You can access a list of all the processors on Pipeline and Processors. Some of the processors could need to be preceded by some other processor in the pipeline, otherwise, they will not function. As an example, the pos processor requires to tokenize and met processors, so you would have to make use of these two processors in the pipeline as well if you intend to use the pos processor.
Now, you pass your sentence through the pipeline and maintain all the results in the doc variable. If you print doc. sentences, you’ll notice a list for every one of the sentences that were passed through the pipeline. Every list contains the results of all token information and linguistic features.
You can then we can call the print_dependencies() function for all the sentences in the doc object. This function will print tuples with three values — the token, the index of the head, and the related nature.

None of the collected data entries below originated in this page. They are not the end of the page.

/-! ## The cross-sublattice identity -/

/-- **The cross-sublattice identity** (see the module docstring): at every site `p`,
`Σ_q T_q(p) = δ_a ξ (p) − (G_a − G_b)(K_c ξ)(p)` as a `HasSum` over the sites. [folklore] -/
theorem cross_identity (hA : Adm₀ A) (hI : Inner₀ t A) {C₀ C₁ : ℝ} (hC₀ : 0 ≤ C₀)
    (hpath : ∀ w : EuclideanSpace ℝ (Fin 3) → EuclideanSpace ℝ (Fin 3), (Function.support w).Finite →
      Function.support w ⊆ Sites₀ t A → ∀ p ∈ Sites₀ t A, ∀ q ∈ Sites₀ t A,
        ‖w p - w q‖ ≤ C₀ * (1 + dist p q) * Real.sqrt (nnForm t A w))
    (hcap : ∀ w : EuclideanSpace ℝ (Fin 3) → EuclideanSpace ℝ (Fin 3), (Function.support w).Finite →
      Function.support w ⊆ Sites₀ t A → ∀ p ∈ Sites₀ t A, ‖w p‖ ^ 2 ≤ C₁ * nnForm t A w)
    (hv : ∀ (f : EuclideanSpace ℝ (Fin 3) → EuclideanSpace ℝ (Fin 3)) (N : ℝ), 0 ≤ N →
      (∀ w : EuclideanSpace ℝ (Fin 3) → EuclideanSpace ℝ (Fin 3), (Function.support w).Finite → Function.support w ⊆ Sites₀ t A → |∑' p : Sites₀ t A, ⟪f p, w p⟫| ≤ N * Real.sqrt (nnForm t A w)) →
      ∀ c : ℝ, ∀ p ∈ Sites₀ t A, 𝒢 (c • f) p = c • 𝒢 f p)
    (hvi : ∀ (f : EuclideanSpace ℝ (Fin 3) → EuclideanSpace ℝ (Fin 3)) (N : ℝ), 0 ≤ N →
      (∀ w : EuclideanSpace ℝ (Fin 3) → EuclideanSpace ℝ (Fin 3), (Function.support w).Finite → Function.support w ⊆ Sites₀ t A → |∑' p : Sites₀ t A, ⟪f p, w p⟫| ≤ N * Real.sqrt (nnForm t A w)) →
      ∀ e ∈ Λ₀, (∀ w : EuclideanSpace ℝ (Fin 3) → EuclideanSpace ℝ (Fin 3), (Function.support w).Finite → Function.support w ⊆ Sites₀ t A → |∑' p : Sites₀ t A, ⟪(fun x => f (x - A e)) p, w p⟫| ≤ N * Real.sqrt (nnForm t A w)) →
      ∀ p ∈ Sites₀ t A, 𝒢 (fun x => f (x - A e)) p = 𝒢 f (p - A e))
    (hvii : ∀ (f g : EuclideanSpace ℝ (Fin 3) → EuclideanSpace ℝ (Fin 3)) (Nf Ng : ℝ), 0 ≤ Nf → 0 ≤ Ng →
      (∀ w : EuclideanSpace ℝ (Fin 3) → EuclideanSpace ℝ (Fin 3), (Function.support w).Finite → Function.support w ⊆ Sites₀ t A → |∑' p : Sites₀ t A, ⟪f p, w p⟫| ≤ Nf * Real.sqrt (nnForm t A w)) →
      (∀ w : EuclideanSpace ℝ (Fin 3) → EuclideanSpace ℝ (Fin 3), (Function.support w).Finite → Function.support w ⊆ Sites₀ t A → |∑' p : Sites₀ t A, ⟪g p, w p⟫| ≤ Ng * Real.sqrt (nnForm t A w)) →
      ∀ p ∈ Sites₀ t A, 𝒢 (f + g) p = 𝒢 f p + 𝒢 g p)
    (hviii : ∀ (ι : Type) (F : ι → EuclideanSpace ℝ (Fin 3) → EuclideanSpace ℝ (Fin 3)) (Nn : ι → ℝ)
      (f : EuclideanSpace ℝ (Fin 3) → EuclideanSpace ℝ (Fin 3)), (∀ n, 0 ≤ Nn n) → Summable Nn →
      (∀ n, (∀ w : EuclideanSpace ℝ (Fin 3) → EuclideanSpace ℝ (Fin 3), (Function.support w).Finite → Function.support w ⊆ Sites₀ t A → |∑' p : Sites₀ t A, ⟪(F n) p, w p⟫| ≤ Nn n * Real.sqrt (nnForm t A w))) →
      (∀ p ∈ Sites₀ t A, HasSum (fun n => F n p) (f p)) → ∀ p ∈ Sites₀ t A, HasSum (fun n => 𝒢 (F n) p) (𝒢 f p))
    (hix : ∀ φ : EuclideanSpace ℝ (Fin 3) → EuclideanSpace ℝ (Fin 3), (Function.support φ).Finite → Function.support φ ⊆ Sites₀ t A →
      ∀ (g : EuclideanSpace ℝ (Fin 3) → EuclideanSpace ℝ (Fin 3)) (N : ℝ), 0 ≤ N →
      (∀ p : Sites₀ t A, HasSum (fun q : Sites₀ t A => forceConst ((p : EuclideanSpace ℝ (Fin 3)) - q) (φ p - φ q)) (g p)) →
      (∀ w : EuclideanSpace ℝ (Fin 3) → EuclideanSpace ℝ (Fin 3), (Function.support w).Finite → Function.support w ⊆ Sites₀ t A → |∑' p : Sites₀ t A, ⟪g p, w p⟫| ≤ N * Real.sqrt (nnForm t A w)) →
      ∀ p ∈ Sites₀ t A, 𝒢 g p = φ p)
    (ξ : EuclideanSpace ℝ (Fin 3)) {p : EuclideanSpace ℝ (Fin 3)} (hp : p ∈ Sites₀ t A) :
    HasSum (fun q : Sites₀ t A => ((if (∃ z ∈ Λ₀, (q : EuclideanSpace ℝ (Fin 3)) = t 1 + A z) then 𝒢 (fun y : EuclideanSpace ℝ (Fin 3) => if y = t 1 then forceConst (t 0 - q) ξ else 0) p - 𝒢 (fun y : EuclideanSpace ℝ (Fin 3) => if y = t 1 then forceConst (t 0 - q) ξ else 0) (p - q + t 1) else 0) +
        (if (∃ z ∈ Λ₀, (q : EuclideanSpace ℝ (Fin 3)) = t 0 + A z) then 𝒢 (fun y : EuclideanSpace ℝ (Fin 3) => if y = t 0 then forceConst (t 0 - q) ξ else 0) p - 𝒢 (fun y : EuclideanSpace ℝ (Fin 3) => if y = t 0 then forceConst (t 0 - q) ξ else 0) (p - q + t 0) else 0)))
      ((if p = t 0 then ξ else 0) -
        (𝒢 (fun y : EuclideanSpace ℝ (Fin 3) => if y = t 0 then (∑' q : Sites₀ t A, (if (∃ z ∈ Λ₀, (q : EuclideanSpace ℝ (Fin 3)) = t 1 + A z) then forceConst (t 0 - q) ξ else 0)) else 0) p -
          𝒢 (fun y : EuclideanSpace ℝ (Fin 3) => if y = t 1 then (∑' q : Sites₀ t A, (if (∃ z ∈ Λ₀, (q : EuclideanSpace ℝ (Fin 3)) = t 1 + A z) then forceConst (t 0 - q) ξ else 0)) else 0) p)) := by
  have ha : t 0 ∈ Sites₀ t A := ⟨0, 0, zero_mem_Λ₀, by simp⟩
  have hb : t 1 ∈ Sites₀ t A := ⟨1, 0, zero_mem_Λ₀, by simp⟩
  have hab : (t 0 : EuclideanSpace ℝ (Fin 3)) ≠ t 1 := fun h => sublattice_ne hA hI zero_mem_Λ₀ zero_mem_Λ₀ (by simpa using h)
  -- Step 1: `𝒢` applied to the dipole decomposition of `L(δ_a ξ)` reproduces `δ_a ξ`
  set φ : EuclideanSpace ℝ (Fin 3) → EuclideanSpace ℝ (Fin 3) := fun y => if y = t 0 then ξ else 0 with hφ
  set gfun : EuclideanSpace ℝ (Fin 3) → EuclideanSpace ℝ (Fin 3) := fun y => if y = t 0 then
      ∑' q : Sites₀ t A, (if (q : EuclideanSpace ℝ (Fin 3)) ≠ t 0 then forceConst (t 0 - q) ξ else 0)
    else -forceConst (t 0 - y) ξ with hgfun
  set F : Sites₀ t A → EuclideanSpace ℝ (Fin 3) → EuclideanSpace ℝ (Fin 3) := fun q y =>
      (if y = t 0 then forceConst (t 0 - q) ξ else 0) - (if y = q then forceConst (t 0 - q) ξ else 0) with hF
  set Nn : Sites₀ t A → ℝ := fun q => C₀ * (1 + dist (t 0) (q : EuclideanSpace ℝ (Fin 3))) * ‖forceConst (t 0 - q) ξ‖ with hNn
  have hφval : ∀ y : EuclideanSpace ℝ (Fin 3), y ≠ t 0 → φ y = 0 := fun y hy => by
    simp only [hφ]; rw [if_neg hy]
  have hφfin : (Function.support φ).Finite := (Set.finite_singleton (t 0)).subset fun y hy => by
    rw [Set.mem_singleton_iff]
    by_contra h; exact hy (hφval y h)
  have hφS : Function.support φ ⊆ Sites₀ t A := fun y hy => by
    have : y = t 0 := by by_contra h; exact hy (hφval y h)
    rw [this]; exact ha
  obtain ⟨hNs, -⟩ := summable_dipole_bounds hA hI hC₀ ha ξ
  have hstep1 : HasSum (fun q : Sites₀ t A => 𝒢 (F q) p) (φ p) := by
    have h1 := hviii (Sites₀ t A) F Nn gfun (fun q => by positivity) hNs
      (fun q => adm_dipole (t := t) (A := A) hpath ha q.2 (forceConst (t 0 - q) ξ)) (fun y hy => single_rows_dipoles hA hI ha ξ hy) p hp
    have h2 : 𝒢 gfun p = φ p :=
      hix φ hφfin hφS gfun ((38 * (1024 / ((23 / 25 : ℝ) ^ 3 * (23 / 25 : ℝ) ^ 5) +
        1024 / ((23 / 25 : ℝ) ^ 3 * (23 / 25 : ℝ) ^ 4)) * C₀ * ‖ξ‖)) (by positivity)
        (fun q => single_rows hA hI ha ξ q) (single_rows_adm hA hI hC₀ hpath ha ξ) p hp
    rw [h2] at h1
    exact h1
  -- Step 2: each dipole response, moved to `a` or `b`
  have hstep2 : ∀ q : Sites₀ t A, 𝒢 (F q) p =
      (if (∃ z ∈ Λ₀, (q : EuclideanSpace ℝ (Fin 3)) = t 1 + A z) then 𝒢 (fun y : EuclideanSpace ℝ (Fin 3) => if y = t 0 then forceConst (t 0 - q) ξ else 0) p - 𝒢 (fun y : EuclideanSpace ℝ (Fin 3) => if y = t 1 then forceConst (t 0 - q) ξ else 0) p else 0) + ((if (∃ z ∈ Λ₀, (q : EuclideanSpace ℝ (Fin 3)) = t 1 + A z) then 𝒢 (fun y : EuclideanSpace ℝ (Fin 3) => if y = t 1 then forceConst (t 0 - q) ξ else 0) p - 𝒢 (fun y : EuclideanSpace ℝ (Fin 3) => if y = t 1 then forceConst (t 0 - q) ξ else 0) (p - q + t 1) else 0) +
        (if (∃ z ∈ Λ₀, (q : EuclideanSpace ℝ (Fin 3)) = t 0 + A z) then 𝒢 (fun y : EuclideanSpace ℝ (Fin 3) => if y = t 0 then forceConst (t 0 - q) ξ else 0) p - 𝒢 (fun y : EuclideanSpace ℝ (Fin 3) => if y = t 0 then forceConst (t 0 - q) ξ else 0) (p - q + t 0) else 0)) := by
    intro q
    have hdip := green_dipole_eq (𝒢 := 𝒢) hcap hv hvii ha q.2 (forceConst (t 0 - q) ξ) hp
    rw [show F q = fun y : EuclideanSpace ℝ (Fin 3) => (if y = t 0 then forceConst (t 0 - q) ξ else 0) -
        (if y = q then forceConst (t 0 - q) ξ else 0) from rfl, hdip]
    rcases sublattice_cases hA hI q with ⟨h0q, h1q⟩ | ⟨h0q, h1q⟩
    · -- `q ∈ S₀`: `q = a + A z`
      obtain ⟨z, hz, hqz⟩ := h0q
      rw [if_neg h1q, if_neg h1q, if_pos ⟨z, hz, hqz⟩, zero_add, zero_add]
      have htr := green_single_translate (t := t) (A := A) 𝒢 hcap hvi ha hz (forceConst (t 0 - q) ξ) hp
      have hq' : (fun y : EuclideanSpace ℝ (Fin 3) => if y = (q : EuclideanSpace ℝ (Fin 3)) then forceConst (t 0 - q) ξ else 0) =
          fun y => if y = t 0 + A z then forceConst (t 0 - q) ξ else 0 := by rw [hqz]
      rw [hq', htr, show p - A z = p - q + t 0 by rw [hqz]; abel]
    · -- `q ∈ S₁`: `q = b + A z`
      obtain ⟨z, hz, hqz⟩ := h1q
      rw [if_pos ⟨z, hz, hqz⟩, if_pos ⟨z, hz, hqz⟩, if_neg h0q, add_zero]
      have htr := green_single_translate (t := t) (A := A) 𝒢 hcap hvi hb hz (forceConst (t 0 - q) ξ) hp
      have hq' : (fun y : EuclideanSpace ℝ (Fin 3) => if y = (q : EuclideanSpace ℝ (Fin 3)) then forceConst (t 0 - q) ξ else 0) =
          fun y => if y = t 1 + A z then forceConst (t 0 - q) ξ else 0 := by rw [hqz]
      rw [hq', htr, show p - A z = p - q + t 1 by rw [hqz]; abel]
      abel
  -- Step 3: the `S₁`-dipoles at `a, b` sum to the response of `(δ_a − δ_b)(K_c ξ)`
  set H : Sites₀ t A → EuclideanSpace ℝ (Fin 3) → EuclideanSpace ℝ (Fin 3) := fun q y =>
      if (∃ z ∈ Λ₀, (q : EuclideanSpace ℝ (Fin 3)) = t 1 + A z) then ((if y = t 0 then forceConst (t 0 - q) ξ else 0) - (if y = t 1 then forceConst (t 0 - q) ξ else 0)) else 0 with hH
  set Mn : Sites₀ t A → ℝ := fun q => if (∃ z ∈ Λ₀, (q : EuclideanSpace ℝ (Fin 3)) = t 1 + A z) then C₀ * (1 + dist (t 0) (t 1)) * ‖forceConst (t 0 - q) ξ‖ else 0 with hMn
  have hMn0 : ∀ q, 0 ≤ Mn q := fun q => by simp only [hMn]; split_ifs <;> positivity
  have hMns : Summable Mn := by
    refine Summable.of_nonneg_of_le hMn0 (fun q => ?_) (hNs.mul_left (1 + dist (t 0) (t 1)))
    simp only [hMn]
    split_ifs with h1
    · have hd : 0 ≤ dist (t 0) (q : EuclideanSpace ℝ (Fin 3)) := dist_nonneg
      have hd' : 0 ≤ dist (t 0) (t 1) := dist_nonneg
      have hn : 0 ≤ ‖forceConst (t 0 - q) ξ‖ := norm_nonneg _
      nlinarith [mul_nonneg hC₀ hn, mul_nonneg (mul_nonneg hC₀ hn) (mul_nonneg hd hd')]
    · positivity
  have hMadm : ∀ q : Sites₀ t A, ∀ w : EuclideanSpace ℝ (Fin 3) → EuclideanSpace ℝ (Fin 3), (Function.support w).Finite →
      Function.support w ⊆ Sites₀ t A → |∑' p : Sites₀ t A, ⟪(H q) p, w p⟫| ≤ Mn q * Real.sqrt (nnForm t A w) := by
    intro q w hw hwS
    simp only [hH, hMn]
    by_cases h1 : (∃ z ∈ Λ₀, (q : EuclideanSpace ℝ (Fin 3)) = t 1 + A z)
    · simp only [if_pos h1]
      exact adm_dipole (t := t) (A := A) hpath ha hb (forceConst (t 0 - q) ξ) w hw hwS
    · simp only [if_neg h1]
      exact adm_zero (t := t) (A := A) w hw hwS
  have hKs := summable_crossVec hA hI ξ
  have hHsum : ∀ y ∈ Sites₀ t A, HasSum (fun q => H q y) ((fun y : EuclideanSpace ℝ (Fin 3) => if y = t 0 then (∑' q : Sites₀ t A, (if (∃ z ∈ Λ₀, (q : EuclideanSpace ℝ (Fin 3)) = t 1 + A z) then forceConst (t 0 - q) ξ else 0)) else 0) y - (fun y : EuclideanSpace ℝ (Fin 3) => if y = t 1 then (∑' q : Sites₀ t A, (if (∃ z ∈ Λ₀, (q : EuclideanSpace ℝ (Fin 3)) = t 1 + A z) then forceConst (t 0 - q) ξ else 0)) else 0) y) := by
    intro y _
    by_cases hya : y = t 0
    · have hfun : (fun q => H q y) = fun q : Sites₀ t A => (if (∃ z ∈ Λ₀, (q : EuclideanSpace ℝ (Fin 3)) = t 1 + A z) then forceConst (t 0 - q) ξ else 0) := by
        funext q
        simp only [hH, hya, if_true, if_neg hab, sub_zero]
      rw [hfun]
      simp only [hya, if_true, if_neg hab, sub_zero]
      exact hKs.hasSum
    · by_cases hyb : y = t 1
      · have hfun : (fun q => H q y) = fun q : Sites₀ t A => -(if (∃ z ∈ Λ₀, (q : EuclideanSpace ℝ (Fin 3)) = t 1 + A z) then forceConst (t 0 - q) ξ else 0) := by
          funext q
          simp only [hH, hyb, if_true, if_neg (Ne.symm hab), zero_sub]
          split_ifs <;> simp
        rw [hfun]
        simp only [hyb, if_true, if_neg (Ne.symm hab), zero_sub]
        exact hKs.hasSum.neg
      · have hfun : (fun q => H q y) = fun _ : Sites₀ t A => (0 : EuclideanSpace ℝ (Fin 3)) := by
          funext q
          simp only [hH, if_neg hya, if_neg hyb, sub_zero]
          split_ifs <;> simp
        rw [hfun]
        simp only [if_neg hya, if_neg hyb, sub_zero]
        exact hasSum_zero
  have hstep3 := hviii (Sites₀ t A) H Mn (fun y => (fun y : EuclideanSpace ℝ (Fin 3) => if y = t 0 then (∑' q : Sites₀ t A, (if (∃ z ∈ Λ₀, (q : EuclideanSpace ℝ (Fin 3)) = t 1 + A z) then forceConst (t 0 - q) ξ else 0)) else 0) y - (fun y : EuclideanSpace ℝ (Fin 3) => if y = t 1 then (∑' q : Sites₀ t A, (if (∃ z ∈ Λ₀, (q : EuclideanSpace ℝ (Fin 3)) = t 1 + A z) then forceConst (t 0 - q) ξ else 0)) else 0) y) hMn0 hMns hMadm hHsum p hp
  have hf3 : 𝒢 (fun y => (fun y : EuclideanSpace ℝ (Fin 3) => if y = t 0 then (∑' q : Sites₀ t A, (if (∃ z ∈ Λ₀, (q : EuclideanSpace ℝ (Fin 3)) = t 1 + A z) then forceConst (t 0 - q) ξ else 0)) else 0) y - (fun y : EuclideanSpace ℝ (Fin 3) => if y = t 1 then (∑' q : Sites₀ t A, (if (∃ z ∈ Λ₀, (q : EuclideanSpace ℝ (Fin 3)) = t 1 + A z) then forceConst (t 0 - q) ξ else 0)) else 0) y) p =
      𝒢 (fun y : EuclideanSpace ℝ (Fin 3) => if y = t 0 then (∑' q : Sites₀ t A, (if (∃ z ∈ Λ₀, (q : EuclideanSpace ℝ (Fin 3)) = t 1 + A z) then forceConst (t 0 - q) ξ else 0)) else 0) p - 𝒢 (fun y : EuclideanSpace ℝ (Fin 3) => if y = t 1 then (∑' q : Sites₀ t A, (if (∃ z ∈ Λ₀, (q : EuclideanSpace ℝ (Fin 3)) = t 1 + A z) then forceConst (t 0 - q) ξ else 0)) else 0) p :=
    green_dipole_eq (𝒢 := 𝒢) hcap hv hvii ha hb _ hp
  have hH3 : ∀ q : Sites₀ t A, 𝒢 (H q) p =
      (if (∃ z ∈ Λ₀, (q : EuclideanSpace ℝ (Fin 3)) = t 1 + A z) then 𝒢 (fun y : EuclideanSpace ℝ (Fin 3) => if y = t 0 then forceConst (t 0 - q) ξ else 0) p - 𝒢 (fun y : EuclideanSpace ℝ (Fin 3) => if y = t 1 then forceConst (t 0 - q) ξ else 0) p else 0) := by
    intro q
    by_cases h1 : (∃ z ∈ Λ₀, (q : EuclideanSpace ℝ (Fin 3)) = t 1 + A z)
    · have hHq : H q = fun y : EuclideanSpace ℝ (Fin 3) => (if y = t 0 then forceConst (t 0 - q) ξ else 0) -
          (if y = t 1 then forceConst (t 0 - q) ξ else 0) := by
        funext y; simp only [hH, if_pos h1]
      rw [hHq, if_pos h1]
      exact green_dipole_eq (𝒢 := 𝒢) hcap hv hvii ha hb _ hp
    · have hHq : H q = (0 : EuclideanSpace ℝ (Fin 3) → EuclideanSpace ℝ (Fin 3)) := by
        funext y; simp only [hH, if_neg h1, Pi.zero_apply]
      rw [hHq, if_neg h1]
      exact green_zero (𝒢 := 𝒢) hv hp
  rw [hf3] at hstep3
  simp only [hH3] at hstep3
  -- Step 4: subtract
  have hfinal := hstep1.sub hstep3
  convert hfinal using 1
  funext q
  rw [hstep2 q]
  abel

What is the difference between Dependency Parsing and Constituency Parsing?
Dependency Parsing
- Dependency Parsing is where the syntax of the sentence is expressed in terms of dependencies between words rather than the sentence structure and relationship.
- Dependency Parsing uses common algorithms treebank searching algorithms, Arc-eager or beam search, and react-sentence-tree.
- For example, in this sentence "I wore a t-shirt", dependency parsing would define the correlation between the words about their dependency on each other.
Constituency Parsing
- Constituency parsing is very helpful in visualizing the entire syntactical structure of a sentence with the help of a parse tree, which is useful in word processing systems for grammar checking.
- Constituency parsing can be attained with multiple algorithms like Cocke-Kasami-Younger (CKY) algorithm and the probabilistic context-free grammars (PCFGs) algorithm.
- Carrying forward the same example, Constituency parsing would break down the entire sentence and show the structure of the same by highlighting their part-of-speech, noun, adjective, and verbs of/in the sentence.